What’s more relevant surely are not the differences but the result of those differences: America’s population growth is secure and Europe’s is in precipitous decline. The United States and Canada make a useful study in this respect: neighboring nations that speak the same language (mostly), have an integrated economy and a shared taste in everything from Dunkin’ Donuts to the Celine Dion Christmas album. But: America’s marriage rate per 1,000 is 11.7; Canada’s is 6.8.
Her Majesty’s chilly Dominion is the land where the straights live in common-law partnerships and the gays get married. And the upshot is: America’s fertility rate is 2.11; Canada’s is 1.48.
And where does that lead? Canucks are aging faster than the Yanks. In 2000, oldsters formed 16.3 percent of America’s population and 17 percent of Canada’s — close enough. In 2040, they’ll form 26 percent of America’s population and 33.3 percent of Canada’s.

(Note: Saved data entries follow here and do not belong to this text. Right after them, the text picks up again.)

/-
Copyright (c) 2026 the pub-hodgecm-mathlib formalisation cell (harness21).  Prover seat hodgecm-mathlib-LH7-p10 (g3), req620 Track A «(D-RAM) FOUR-FRAME» squad
((β₂) road (R-36) «PURE-CELL LEDGER», β₂ sub-dealer LH4-p04 (g10) 🃏«GO» 03:09:15Z «LH7-p10: START F4-RamM», LANEC-RAY-PROGRAM.v2 file G4′: the cell letters of ★ G4 on the
DIAGONAL branch of lane C, where the centre sits one digit below the reference size), helper lane on h413 = stmt-HodgeConjecture-24833 (count-neutral).  2026-09-05.
-/
import Summits.HodgeConjecture.HodgeConjecture.Theorems.F0P3cDyRamUpperRayCellLettersGen              -- ★ G4 p865071 (this seat): the generic-branch letters; brings ★ F3, ★ `v_map_le_pow_iff`, ★ `v_map_eq_one_iff`, ★ `v_map_eq_map_pow_iff`, ★ Lit `v_eq_one_of_v_mul_map_eq_one`
import HarnessLib

/-!
# Crux `H413`, line LH4 «(D-RAM) FOUR-FRAME» — the (β₂) road (R-36), (OFF_C) residue, RAY bands, lane C, DIAGONAL branch `j + 1 = b + s0`: «THE CELL LETTERS WHEN THE CENTRE
# SITS ONE DIGIT BELOW THE REFERENCE» — tokens `|μ| = |jEϖ|^{mE}`, `|κ_c| = |ξ₀|·|jEϖ|`, `|κ₀| ≤ |ξ₀|` ⟹ the centre `W`, slope `B`, `σ`-fixed `γ₁, W₁` with the SLOPE and ROOT
# letters of ★ G4 and the digit sizes AT RESOLUTION `b + 1`: `|γ₁|·|ϖ|^{b+1} = |ϖ|^{mE−b−ℓ₀} ≤ |ϖ|^{2d−1}`, `|ϖ|^{2d−2} ≤ |γ₁|·|ϖ|^{2d}`, `1 ≤ |γ₁|`, `|W₁| ≤ 1`

Cell `hodgecm-mathlib` (D-0151), FLOOR 0, crux item H413 = `stmt-HodgeConjecture-24833`, route of record `HCCMUnconditional`; squads F0∕P3c∕LH4 ∕ LH7; lane
`--supports stmt-HodgeConjecture-24833 --as helper` (count-neutral; pays NO tier-0 row).  THEOREMS ONLY (no `def`, no instance, no notation, no `sorry`, default heartbeats);
★-only imports; states NO law; (β₂) stays a HYPOTHESIS.  Frame = ★ G4's (the opened block letters common to both lanes, `hjv` only) with the centre token changed to
`|κ_c| = |ξ₀|·|jEϖ|` — the DIAGONAL cells of lane C (LANEC-RAY-PROGRAM.v2 §0: `j + 1 = b + s0`, `|κ̂| = |κ₀| = e^{2d′−2}`, pair at `|ξ₀| = e^{2d′}`, `|κ_c| = e^{jl−m} = e^{2d′−2}`).

WHY (LANEC-RAY-PROGRAM.v2 G4′; consumer: the diagonal worker G8).  With the centre one digit below the reference, ★ F3's identities give `|jE B| = |μ|∕|jEϖ|` (`|B| = |ϖ|^{mE−1}`) and
`|jE(W − σW)| = |μ|·|jEϖ|` (`|W − σW| = |ϖ|^{mE+1}`): the slope ratio `θ = B∕(P·t₊)` is ONE NOTCH LARGER than on the generic branch (`|θ| = e^{2b+ℓ₀−mE+1}`) and the root one
notch deeper, so the ROOT letter `|γ₁(W − W₁)| ≤ |ϖ|^{2d−1}` is unchanged (LOW), while the digit sizes hold at resolution `b + 1` (RAY, `mE < 2b`).  Proof = ★ G4's, line by line.
* HEAD `exists_cellLetters_of_tokens_diag` — `∃ W B γ₁ W₁` with: `jE W·ξ₀ = κ_c − κ₀`; `jE B = (μ − ρμ)ξ₀`; `σγ₁ = γ₁`, `σW₁ = W₁`; SLOPE `|B∕(P·t₊) − γ₁| ≤ |γ₁|·|ϖ|^{2d−1}`; ROOT
  `|γ₁(W − W₁)| ≤ |ϖ|^{2d−1}`; `|γ₁|·|ϖ|^{b+1} = |ϖ|^{mE−b−d%2}`; `1 ≤ |γ₁|`; `|γ₁|·|ϖ|^{b+1} ≤ |ϖ|^{2d−1}`; `|ϖ|^{2d−2} ≤ |γ₁|·|ϖ|^{2d}`; `|W₁| ≤ 1`.
HONEST LABEL.  Count-neutral algebra; nothing printed is asserted; no census law is stated; ‹HU_RAY_C♮-diag› stays OPEN until G8 lands; `HC_CM` is proved only modulo the 7 printed
citations (2 remaining named inputs: hLiu418 = `stmt-HodgeConjecture-24832`, h413 = `stmt-HodgeConjecture-24833`) until rung 0 closes.
## References
* [Kottwitz1986BaseChangeUnits] R. E. Kottwitz, *Base change for unit elements of Hecke algebras*, Compositio Math. 60 (1986): §3 (the cell constants of a cone cell).
* [Serre1979] J.-P. Serre, *Local Fields*, GTM 67 (1979): Ch. III §3 Prop. 7; Ch. III §6 Prop. 12 (Eisenstein coordinates); Ch. XV §2.
* [Rogawski1990] J. D. Rogawski, *Automorphic Representations of Unitary Groups in Three Variables*, Ann. of Math. Stud. 123 (1990): §4.9 Prop. 4.9.1 (b) p. 55, §12.2.
-/

set_option autoImplicit false

noncomputable section

namespace Summit.HodgeConjecture.HodgeConjecture.Cruxes.H413.F0P3cDyRamUpperRayCellLettersDiag

open scoped Valued WithZero
open WithZero
open Literature.NumberTheory.Automorphic.UnitaryThreeFourFrame (IsRamifiedQuadraticDatum)
open Literature.NumberTheory.LocalFields.WildQuadraticDatum (v_eq_one_of_v_mul_map_eq_one)
open Literature.NumberTheory.Rogawski1990
open Summit.HodgeConjecture.HodgeConjecture.Cruxes.H413.F0P3cDyRamToricCensusDefs
open Summit.HodgeConjecture.HodgeConjecture.Cruxes.H413.F0P3cDyRamUpperLineCellCentre
open Summit.HodgeConjecture.HodgeConjecture.Cruxes.H413.F0P3cDyRamDiagonalCellCleanRegime (v_map_le_pow_iff)
open Summit.HodgeConjecture.HodgeConjecture.Cruxes.H413.F0P3cDyRamBoundaryCellLetterCardTwo (v_map_eq_one_iff v_map_eq_map_pow_iff)

variable {E M : Type} [Field E] [Valued E ℤᵐ⁰] [Field M] [Valued M ℤᵐ⁰] {ρ Θ : M →+* M}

And there’ll be a lot fewer young Canadians to stick with the bill for increased geriatric care. Take the “aged dependency ratio” — the number of elderly people receiving state benefits relative to the working-age adults slogging away each day to pay for them. In 2000, America, Australia, and Canada all had 0.26 seniors for every working stiff. In 2040, America will have 0.47 seniors for every worker, Australia 0.56, Canada 0.63. Across the developed world, we’re at the beginning of the end of the social-democratic state. The surest way to be in the demographic death spiral is to be a former Communist country in Europe: the five lowest birth rates in the world are Latvia, Bulgaria, Slovenia, Russia, and Ukraine. But the next surest way is just to be in Europe: nineteen of the lowest twenty birth rates in the world are on the Continent (the twentieth is Japan). Conversely, the only advanced nation with a sizeable population reproducing at replacement rate is the United States. True, there are significant variations from red state to blue state, immigrant to native-born, and in other areas: Mormons in Utah have one of the highest fertility rates on the planet, while the city of San Francisco could easily be mistaken for an EU capital, though in fairness to the good burghers of that town they had to embrace homosexuality to achieve levels of childlessness the Continentals have managed to achieve through ostensibly conventional sexual expression.